Personal information
- Date of birth: 12 May 1979 (age 46)
- Place of birth: Nantua, France
- Height: 1.78 m (5 ft 10 in)
- Position: Midfielder

Youth career
- 1995–1998: Lyon

Senior career*
- Years: Team / Apps / (Gls)
- 1998–1999: Lyon / 3 / (0)
- 1999–2000: → Guingamp (loan) / 18 / (1)
- 2000–2001: Lausanne-Sport / 32 / (1)
- 2001–2006: Saint-Étienne / 170 / (14)
- 2006–2007: Paris Saint-Germain / 12 / (1)
- 2007–2012: Nice / 123 / (9)
- Total:  / 358 / (26)

International career
- 1997: France U18

= David Hellebuyck =

French footballer (born 1979)

David Hellebuyck (born 12 May 1979) is a French former professional footballer who played as a midfielder.

==Career==
Born in Nantua, Hellebuyck began playing youth football with Lyon. He signed a three-year contract with Spanish club Atlético Madrid at age 17, but the transfer was rejected by FIFA before he could play for Atlético's B team. Hellebuyck eventually made his professional debut with Lyon in 1999, but his relationship with the club was strained and Guy Lacombe was able to recruit him on loan to Guingamp.

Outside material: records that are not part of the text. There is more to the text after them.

import Summits.ValiantsHypothesis.ValiantsHypothesis.Theorems.LacunarySymmetroidMatrixDescartesWLawArrowPivot

/-!
# `MatrixDescartes` (stmt-ValiantsHypothesis-18050) — pivot column at all sizes, GENERIC kit: the scalar model of a
# stacked arrowhead construction whose block shape crosses its level SIX times

HONEST FRAMING.  Cell `pub-symmetroid`, seat `val-sym-mdr-p2` (gen 8); helper file `--supports` the crux
`Theses.LacunarySymmetroid.MatrixDescartes` (OPEN), NO closure claim.  Pure one-variable real analysis, generic in the block
shape: the soft induction of `…WLawArrowKit` (`K = 3`, four crossings per block) redone for an ABSTRACT shape function
`φ : ℝ → ℝ` with `φ → 0` at `0` and at `∞` that crosses a level `θ > 0` six times (values `< θ, > θ, < θ, > θ, < θ, > θ` at
six points `p₁ > p₂ > ⋯ > p₆ > 0`).  It is instantiated in `…PivotArrowFourLetters` / `…PivotArrowFour` by the `K = 4`
balanced arrowhead block (target row: conjb-1's `Pivot.PivotRootLawAt m 4 1 B`).  Nothing here bears on `MatrixDescartes`
in its window, on `stub_twoSided`, `DoorA26` / `DoorA34`, the census registers, or `VP ≠ VNP`.

THE MODEL `M(x) = x⁻³ − 1 + ∑ᵢ Uᵢ φ(x/Ξᵢ)` and THE INDUCTION (`PivotArrowSix.model_alternates`): for every `k` there are
positive `Ξ, U : Fin k → ℝ` and a strictly decreasing list of `6k + 2` positive points along which `M` has the signs
`−, +, −, …, +` (from the largest point down); step: amplitude `U' := 1/θ`, new scale `Ξ' → ∞`, six new points `pᵢ Ξ'`,
finitely many eventual strict inequalities (`Filter.eventually_all`).  No quantitative estimate anywhere.

[folklore] Elementary real analysis over Mathlib.  Axioms `propext`, `Classical.choice`, `Quot.sound`.
-/

set_option linter.dupNamespace false

namespace Summit.ValiantsHypothesis.ValiantsHypothesis.Theorems.LacunarySymmetroidMatrixDescartes

open scoped BigOperators Topology
open Filter Matrix

namespace PivotArrowSix

/-- The scalar model `M(x) = x⁻³ − 1 + ∑ᵢ Uᵢ φ(x / Ξᵢ)` for a block shape `φ` (local notation, no definition). -/
local notation3 (prettyPrint := false) "M⟦" φ ", " Ξ ", " U "⟧(" x ")" =>
  ((x : ℝ)⁻¹ ^ 3 - 1 + ∑ i, (U : Fin _ → ℝ) i * (φ : ℝ → ℝ) ((x : ℝ) / (Ξ : Fin _ → ℝ) i))

/-! ## The scalar model: limits -/

/-- Adding a block: the model with `snoc`-extended data is the old model plus `U' φ(x/Ξ')`. [bookkeeping] -/
theorem model_snoc (φ : ℝ → ℝ) {k : ℕ} (Ξ U : Fin k → ℝ) (Ξ' U' x : ℝ) :
    M⟦φ, Fin.snoc Ξ Ξ', Fin.snoc U U'⟧(x) = M⟦φ, Ξ, U⟧(x) + U' * φ (x / Ξ') := by
  simp only [Fin.sum_univ_castSucc, Fin.snoc_castSucc, Fin.snoc_last]
  ring

/-- As `x → ∞` the model tends to `−1` when the shape tends to `0` at `∞`. [folklore] -/
theorem model_tendsto_atTop (φ : ℝ → ℝ) (hφinf : Tendsto φ atTop (𝓝 0)) {k : ℕ} (Ξ U : Fin k → ℝ)
    (hΞ : ∀ i, 0 < Ξ i) : Tendsto (fun x : ℝ => M⟦φ, Ξ, U⟧(x)) atTop (𝓝 (-1)) := by
  have h1 : Tendsto (fun x : ℝ => x⁻¹ ^ 3) atTop (𝓝 0) := by
    simpa using (tendsto_inv_atTop_zero (𝕜 := ℝ)).pow 3
  have h2 : ∀ i, Tendsto (fun x : ℝ => U i * φ (x / Ξ i)) atTop (𝓝 (U i * 0)) := fun i =>
    (hφinf.comp (tendsto_id.atTop_div_const (hΞ i))).const_mul (U i)
  have h3 : Tendsto (fun x : ℝ => ∑ i, U i * φ (x / Ξ i)) atTop (𝓝 (∑ i, U i * 0)) :=
    tendsto_finsetSum _ fun i _ => h2 i
  have := (h1.sub_const 1).add h3
  convert this using 2
  simp

/-- At a fixed point `x`, the contribution of a new block of scale `Ξ' → ∞` vanishes (shape `→ 0` at `0`). [folklore] -/
theorem tendsto_newBlock_zero (φ : ℝ → ℝ) (hφ0 : Tendsto φ (𝓝 0) (𝓝 0)) (x U' : ℝ) :
    Tendsto (fun Ξ' : ℝ => U' * φ (x / Ξ')) atTop (𝓝 0) := by
  have h : Tendsto (fun Ξ' : ℝ => x / Ξ') atTop (𝓝 0) := tendsto_id.const_div_atTop x
  simpa using (hφ0.comp h).const_mul U'

/-- At a new point `y·Ξ'` (`y > 0` fixed, `Ξ' → ∞`) the old model tends to `−1`. [folklore] -/
theorem tendsto_model_newPoint (φ : ℝ → ℝ) (hφinf : Tendsto φ atTop (𝓝 0)) {k : ℕ} (Ξ U : Fin k → ℝ)
    (hΞ : ∀ i, 0 < Ξ i) {y : ℝ} (hy : 0 < y) :
    Tendsto (fun Ξ' : ℝ => M⟦φ, Ξ, U⟧(y * Ξ')) atTop (𝓝 (-1)) :=
  (model_tendsto_atTop φ hφinf Ξ U hΞ).comp (tendsto_id.const_mul_atTop hy)

/-! ## Sign bookkeeping along `vecCons` -/

/-- Prepending six points with signs `−, +, −, +, −, +` to an alternating list keeps it alternating (the parity of
the old indices is unchanged). [bookkeeping] -/
theorem alt_cons₆ {m : ℕ} (f : ℝ → ℝ) (σ : Fin (m + 1) → ℝ) {a b c d e g : ℝ}
    (ha : f a < 0) (hb : 0 < f b) (hc : f c < 0) (hd : 0 < f d) (he : f e < 0) (hg : 0 < f g)
    (hσ : ∀ j : Fin (m + 1), 0 < (-1 : ℝ) ^ ((j : ℕ) + 1) * f (σ j)) :
    ∀ j : Fin (m + 1 + 1 + 1 + 1 + 1 + 1 + 1),
      0 < (-1 : ℝ) ^ ((j : ℕ) + 1) *
        f (vecCons a (vecCons b (vecCons c (vecCons d (vecCons e (vecCons g σ))))) j) := by
  intro j
  refine Fin.cases ?_ (fun j => ?_) j
  · simp only [Fin.val_zero, Matrix.cons_val_zero]
    norm_num
    exact ha
  refine Fin.cases ?_ (fun j => ?_) j
  · simp only [Fin.val_succ, Fin.val_zero, Matrix.cons_val_succ, Matrix.cons_val_zero]
    norm_num
    exact hb
  refine Fin.cases ?_ (fun j => ?_) j
  · simp only [Fin.val_succ, Fin.val_zero, Matrix.cons_val_succ, Matrix.cons_val_zero]
    norm_num
    exact hc
  refine Fin.cases ?_ (fun j => ?_) j
  · simp only [Fin.val_succ, Fin.val_zero, Matrix.cons_val_succ, Matrix.cons_val_zero]
    norm_num
    exact hd
  refine Fin.cases ?_ (fun j => ?_) j
  · simp only [Fin.val_succ, Fin.val_zero, Matrix.cons_val_succ, Matrix.cons_val_zero]
    norm_num
    exact he
  refine Fin.cases ?_ (fun j => ?_) j
  · simp only [Fin.val_succ, Fin.val_zero, Matrix.cons_val_succ, Matrix.cons_val_zero]
    norm_num
    exact hg
  have h := hσ j
  have h6 : (-1 : ℝ) ^ ((j : ℕ) + 1 + 1 + 1 + 1 + 1 + 1 + 1) = (-1 : ℝ) ^ ((j : ℕ) + 1) := by ring
  simp only [Fin.val_succ, Matrix.cons_val_succ]
  rw [h6]
  exact h

/-- All entries positive after prepending six positive points. [bookkeeping] -/
theorem pos_cons₆ {m : ℕ} (σ : Fin (m + 1) → ℝ) {a b c d e g : ℝ}
    (ha : 0 < a) (hb : 0 < b) (hc : 0 < c) (hd : 0 < d) (he : 0 < e) (hg : 0 < g) (hσ : ∀ j, 0 < σ j) :
    ∀ j : Fin (m + 1 + 1 + 1 + 1 + 1 + 1 + 1),
      0 < (vecCons a (vecCons b (vecCons c (vecCons d (vecCons e (vecCons g σ))))) j) := by
  intro j
  refine Fin.cases ?_ (fun j => ?_) j
  · simpa using ha
  refine Fin.cases ?_ (fun j => ?_) j
  · simpa using hb
  refine Fin.cases ?_ (fun j => ?_) j
  · simpa using hc
  refine Fin.cases ?_ (fun j => ?_) j
  · simpa using hd
  refine Fin.cases ?_ (fun j => ?_) j
  · simpa using he
  refine Fin.cases ?_ (fun j => ?_) j
  · simpa using hg
  simpa [Matrix.cons_val_succ] using hσ j

/-! ## The induction step -/

section Step

variable (φ : ℝ → ℝ) (hφ0 : Tendsto φ (𝓝 0) (𝓝 0)) (hφinf : Tendsto φ atTop (𝓝 0))
  {θ p₁ p₂ p₃ p₄ p₅ p₆ : ℝ} (hθ : 0 < θ)
  (h65 : p₆ < p₅) (h54 : p₅ < p₄) (h43 : p₄ < p₃) (h32 : p₃ < p₂) (h21 : p₂ < p₁) (hp6 : 0 < p₆)
  (s₁ : φ p₁ < θ) (s₂ : θ < φ p₂) (s₃ : φ p₃ < θ) (s₄ : θ < φ p₄) (s₅ : φ p₅ < θ) (s₆ : θ < φ p₆)

include hφ0 hφinf hθ h65 h54 h43 h32 h21 hp6 s₁ s₂ s₃ s₄ s₅ s₆

/-- **One more block.**  Given positive scales `Ξ : Fin k → ℝ`, amplitudes `U`, and a strictly decreasing list `σ` of
positive points along which the model alternates `−, +, −, …` (from the largest point), there are `Ξ', U' > 0` such
that the extended model (new block of scale `Ξ'`, amplitude `U' = 1/θ`) alternates along the list extended by the six
points `p₁Ξ' > ⋯ > p₆Ξ'` on top. [folklore] -/
theorem step {k m : ℕ} (Ξ U : Fin k → ℝ) (hΞ : ∀ i, 0 < Ξ i)
    (σ : Fin (m + 1) → ℝ) (hanti : StrictAnti σ) (hpos : ∀ j, 0 < σ j)
    (hsign : ∀ j : Fin (m + 1), 0 < (-1 : ℝ) ^ ((j : ℕ) + 1) * M⟦φ, Ξ, U⟧(σ j)) :
    ∃ Ξ' U' : ℝ, 0 < Ξ' ∧ 0 < U' ∧
      StrictAnti (vecCons (p₁ * Ξ') (vecCons (p₂ * Ξ') (vecCons (p₃ * Ξ') (vecCons (p₄ * Ξ')
        (vecCons (p₅ * Ξ') (vecCons (p₆ * Ξ') σ)))))) ∧
      (∀ j, 0 < (vecCons (p₁ * Ξ') (vecCons (p₂ * Ξ') (vecCons (p₃ * Ξ') (vecCons (p₄ * Ξ')
        (vecCons (p₅ * Ξ') (vecCons (p₆ * Ξ') σ)))))) j) ∧
      ∀ j : Fin (m + 1 + 1 + 1 + 1 + 1 + 1 + 1), 0 < (-1 : ℝ) ^ ((j : ℕ) + 1) *
        M⟦φ, Fin.snoc Ξ Ξ', Fin.snoc U U'⟧((vecCons (p₁ * Ξ') (vecCons (p₂ * Ξ') (vecCons (p₃ * Ξ')
          (vecCons (p₄ * Ξ') (vecCons (p₅ * Ξ') (vecCons (p₆ * Ξ') σ)))))) j) := by
  obtain ⟨U', hU'⟩ : ∃ U' : ℝ, U' = 1 / θ := ⟨_, rfl⟩
  have hU'pos : 0 < U' := by rw [hU']; positivity
  -- (E1) old points keep their signs
  have E1 : ∀ j : Fin (m + 1), ∀ᶠ Ξ' : ℝ in atTop,
      0 < (-1 : ℝ) ^ ((j : ℕ) + 1) * (M⟦φ, Ξ, U⟧(σ j) + U' * φ (σ j / Ξ')) := by
    intro j
    have ht : Tendsto (fun Ξ' : ℝ => (-1 : ℝ) ^ ((j : ℕ) + 1) * (M⟦φ, Ξ, U⟧(σ j) + U' * φ (σ j / Ξ')))
        atTop (𝓝 ((-1 : ℝ) ^ ((j : ℕ) + 1) * (M⟦φ, Ξ, U⟧(σ j) + 0))) :=
      ((tendsto_newBlock_zero φ hφ0 (σ j) U').const_add _).const_mul _
    rw [add_zero] at ht
    exact ht.eventually_const_lt (hsign j)
  -- (E2) the new points
  have E2 : ∀ y : ℝ, 0 < y → ∀ c : ℝ, c < -1 + U' * φ y →
      ∀ᶠ Ξ' : ℝ in atTop, c < M⟦φ, Ξ, U⟧(y * Ξ') + U' * φ (y * Ξ' / Ξ') := by
    intro y hy c hc
    have ht : Tendsto (fun Ξ' : ℝ => M⟦φ, Ξ, U⟧(y * Ξ') + U' * φ (y * Ξ' / Ξ')) atTop
        (𝓝 (-1 + U' * φ y)) := by
      refine ((tendsto_model_newPoint φ hφinf Ξ U hΞ hy).add_const (U' * φ y)).congr' ?_
      filter_upwards [eventually_gt_atTop (0 : ℝ)] with Ξ' hΞ'
      rw [mul_div_cancel_right₀ y hΞ'.ne']
    exact ht.eventually_const_lt hc
  have E2' : ∀ y : ℝ, 0 < y → ∀ c : ℝ, -1 + U' * φ y < c →
      ∀ᶠ Ξ' : ℝ in atTop, M⟦φ, Ξ, U⟧(y * Ξ') + U' * φ (y * Ξ' / Ξ') < c := by
    intro y hy c hc
    have ht : Tendsto (fun Ξ' : ℝ => M⟦φ, Ξ, U⟧(y * Ξ') + U' * φ (y * Ξ' / Ξ')) atTop
        (𝓝 (-1 + U' * φ y)) := by
      refine ((tendsto_model_newPoint φ hφinf Ξ U hΞ hy).add_const (U' * φ y)).congr' ?_
      filter_upwards [eventually_gt_atTop (0 : ℝ)] with Ξ' hΞ'
      rw [mul_div_cancel_right₀ y hΞ'.ne']
    exact ht.eventually_lt_const hc
  -- the signs of the six limiting values: `-1 + φ(p)/θ`
  have key : ∀ p : ℝ, -1 + U' * φ p = (φ p - θ) / θ := by
    intro p
    rw [hU']
    field_simp
    ring
  have t₁ : -1 + U' * φ p₁ < 0 := by rw [key]; exact div_neg_of_neg_of_pos (by linarith) hθ
  have t₂ : (0 : ℝ) < -1 + U' * φ p₂ := by rw [key]; exact div_pos (by linarith) hθ
  have t₃ : -1 + U' * φ p₃ < 0 := by rw [key]; exact div_neg_of_neg_of_pos (by linarith) hθ
  have t₄ : (0 : ℝ) < -1 + U' * φ p₄ := by rw [key]; exact div_pos (by linarith) hθ
  have t₅ : -1 + U' * φ p₅ < 0 := by rw [key]; exact div_neg_of_neg_of_pos (by linarith) hθ
  have t₆ : (0 : ℝ) < -1 + U' * φ p₆ := by rw [key]; exact div_pos (by linarith) hθ
  have hp5 : 0 < p₅ := hp6.trans h65
  have hp4 : 0 < p₄ := hp5.trans h54
  have hp3 : 0 < p₃ := hp4.trans h43
  have hp2 : 0 < p₂ := hp3.trans h32
  have hp1 : 0 < p₁ := hp2.trans h21
  -- collect finitely many eventual facts and pick `Ξ'`
  obtain ⟨Ξ', hΞ'pos, hΞ'big, hold, hn1, hn2, hn3, hn4, hn5, hn6⟩ :
      ∃ Ξ' : ℝ, 0 < Ξ' ∧ σ 0 / p₆ < Ξ' ∧
        (∀ j : Fin (m + 1), 0 < (-1 : ℝ) ^ ((j : ℕ) + 1) * (M⟦φ, Ξ, U⟧(σ j) + U' * φ (σ j / Ξ'))) ∧
        M⟦φ, Ξ, U⟧(p₁ * Ξ') + U' * φ (p₁ * Ξ' / Ξ') < 0 ∧
        0 < M⟦φ, Ξ, U⟧(p₂ * Ξ') + U' * φ (p₂ * Ξ' / Ξ') ∧
        M⟦φ, Ξ, U⟧(p₃ * Ξ') + U' * φ (p₃ * Ξ' / Ξ') < 0 ∧
        0 < M⟦φ, Ξ, U⟧(p₄ * Ξ') + U' * φ (p₄ * Ξ' / Ξ') ∧
        M⟦φ, Ξ, U⟧(p₅ * Ξ') + U' * φ (p₅ * Ξ' / Ξ') < 0 ∧
        0 < M⟦φ, Ξ, U⟧(p₆ * Ξ') + U' * φ (p₆ * Ξ' / Ξ') := by
    have hall : ∀ᶠ Ξ' : ℝ in atTop, 0 < Ξ' ∧ σ 0 / p₆ < Ξ' ∧
        (∀ j : Fin (m + 1), 0 < (-1 : ℝ) ^ ((j : ℕ) + 1) * (M⟦φ, Ξ, U⟧(σ j) + U' * φ (σ j / Ξ'))) ∧
        M⟦φ, Ξ, U⟧(p₁ * Ξ') + U' * φ (p₁ * Ξ' / Ξ') < 0 ∧
        0 < M⟦φ, Ξ, U⟧(p₂ * Ξ') + U' * φ (p₂ * Ξ' / Ξ') ∧
        M⟦φ, Ξ, U⟧(p₃ * Ξ') + U' * φ (p₃ * Ξ' / Ξ') < 0 ∧
        0 < M⟦φ, Ξ, U⟧(p₄ * Ξ') + U' * φ (p₄ * Ξ' / Ξ') ∧
        M⟦φ, Ξ, U⟧(p₅ * Ξ') + U' * φ (p₅ * Ξ' / Ξ') < 0 ∧
        0 < M⟦φ, Ξ, U⟧(p₆ * Ξ') + U' * φ (p₆ * Ξ' / Ξ') := by
      refine (eventually_gt_atTop 0).and ((eventually_gt_atTop _).and ((eventually_all.2 E1).and
        ((E2' p₁ hp1 0 t₁).and ((E2 p₂ hp2 0 t₂).and ((E2' p₃ hp3 0 t₃).and ((E2 p₄ hp4 0 t₄).and
          ((E2' p₅ hp5 0 t₅).and (E2 p₆ hp6 0 t₆))))))))
    exact hall.exists
  have hσ0 : σ 0 < p₆ * Ξ' := by
    have := (div_lt_iff₀ hp6).1 hΞ'big
    linarith
  refine ⟨Ξ', U', hΞ'pos, hU'pos, ?_, ?_, ?_⟩
  · -- strictly decreasing
    exact StrictAnti.vecCons (StrictAnti.vecCons (StrictAnti.vecCons (StrictAnti.vecCons
      (StrictAnti.vecCons (StrictAnti.vecCons hanti hσ0) (mul_lt_mul_of_pos_right h65 hΞ'pos))
      (mul_lt_mul_of_pos_right h54 hΞ'pos)) (mul_lt_mul_of_pos_right h43 hΞ'pos))
      (mul_lt_mul_of_pos_right h32 hΞ'pos)) (mul_lt_mul_of_pos_right h21 hΞ'pos)
  · exact pos_cons₆ σ (mul_pos hp1 hΞ'pos) (mul_pos hp2 hΞ'pos) (mul_pos hp3 hΞ'pos) (mul_pos hp4 hΞ'pos)
      (mul_pos hp5 hΞ'pos) (mul_pos hp6 hΞ'pos) hpos
  · refine alt_cons₆ (fun x => M⟦φ, Fin.snoc Ξ Ξ', Fin.snoc U U'⟧(x)) σ ?_ ?_ ?_ ?_ ?_ ?_ ?_
    · rw [model_snoc]; simpa using hn1
    · rw [model_snoc]; simpa using hn2
    · rw [model_snoc]; simpa using hn3
    · rw [model_snoc]; simpa using hn4
    · rw [model_snoc]; simpa using hn5
    · rw [model_snoc]; simpa using hn6
    · intro j
      rw [model_snoc]
      exact hold j

/-- **THE SCALAR MODEL ALTERNATES `6k + 2` TIMES.**  For every `k` there are positive scales and amplitudes
`Ξ, U : Fin k → ℝ` and a strictly decreasing list of `6k + 2` positive points along which the model
`x⁻³ − 1 + ∑ᵢ Uᵢ φ(x/Ξᵢ)` has the signs `−, +, −, +, …, +` (from the largest point down). [folklore] -/
theorem model_alternates (k : ℕ) :
    ∃ (Ξ U : Fin k → ℝ) (σ : Fin (6 * k + 1 + 1) → ℝ), (∀ i, 0 < Ξ i) ∧ (∀ i, 0 < U i) ∧
      StrictAnti σ ∧ (∀ j, 0 < σ j) ∧
      ∀ j : Fin (6 * k + 1 + 1), 0 < (-1 : ℝ) ^ ((j : ℕ) + 1) * M⟦φ, Ξ, U⟧(σ j) := by
  induction k with
  | zero =>
    refine ⟨Fin.elim0, Fin.elim0, ![2, 1 / 2], fun i => i.elim0, fun i => i.elim0, ?_, ?_, ?_⟩
    · refine StrictAnti.vecCons (strictAnti_vecEmpty) ?_
      show (1 : ℝ) / 2 < 2
      norm_num
    · intro j
      fin_cases j <;> simp
    · intro j
      fin_cases j <;> simp <;> norm_num
  | succ k ih =>
    obtain ⟨Ξ, U, σ, hΞ, hU, hanti, hpos, hsign⟩ := ih
    obtain ⟨Ξ', U', hΞ', hU', hanti', hpos', hsign'⟩ :=
      step φ hφ0 hφinf hθ h65 h54 h43 h32 h21 hp6 s₁ s₂ s₃ s₄ s₅ s₆ Ξ U hΞ σ hanti hpos hsign
    refine ⟨Fin.snoc Ξ Ξ', Fin.snoc U U', vecCons (p₁ * Ξ') (vecCons (p₂ * Ξ') (vecCons (p₃ * Ξ')
      (vecCons (p₄ * Ξ') (vecCons (p₅ * Ξ') (vecCons (p₆ * Ξ') σ))))), ?_, ?_, hanti', hpos', hsign'⟩
    · intro i
      refine Fin.lastCases ?_ (fun i => ?_) i
      · simpa using hΞ'
      · simpa using hΞ i
    · intro i
      refine Fin.lastCases ?_ (fun i => ?_) i
      · simpa using hU'
      · simpa using hU i

end Step

end PivotArrowSix

end Summit.ValiantsHypothesis.ValiantsHypothesis.Theorems.LacunarySymmetroidMatrixDescartes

He would also play for Lausanne-Sport, Saint-Étienne, Paris Saint-Germain and Nice, making 210 Ligue 1 appearances in total. Hellebuyck ended his playing career at the end of the 2011–12 season due to a recurring knee injury.

Hellebuyck won the 1997 UEFA European Under-18 Championship with France.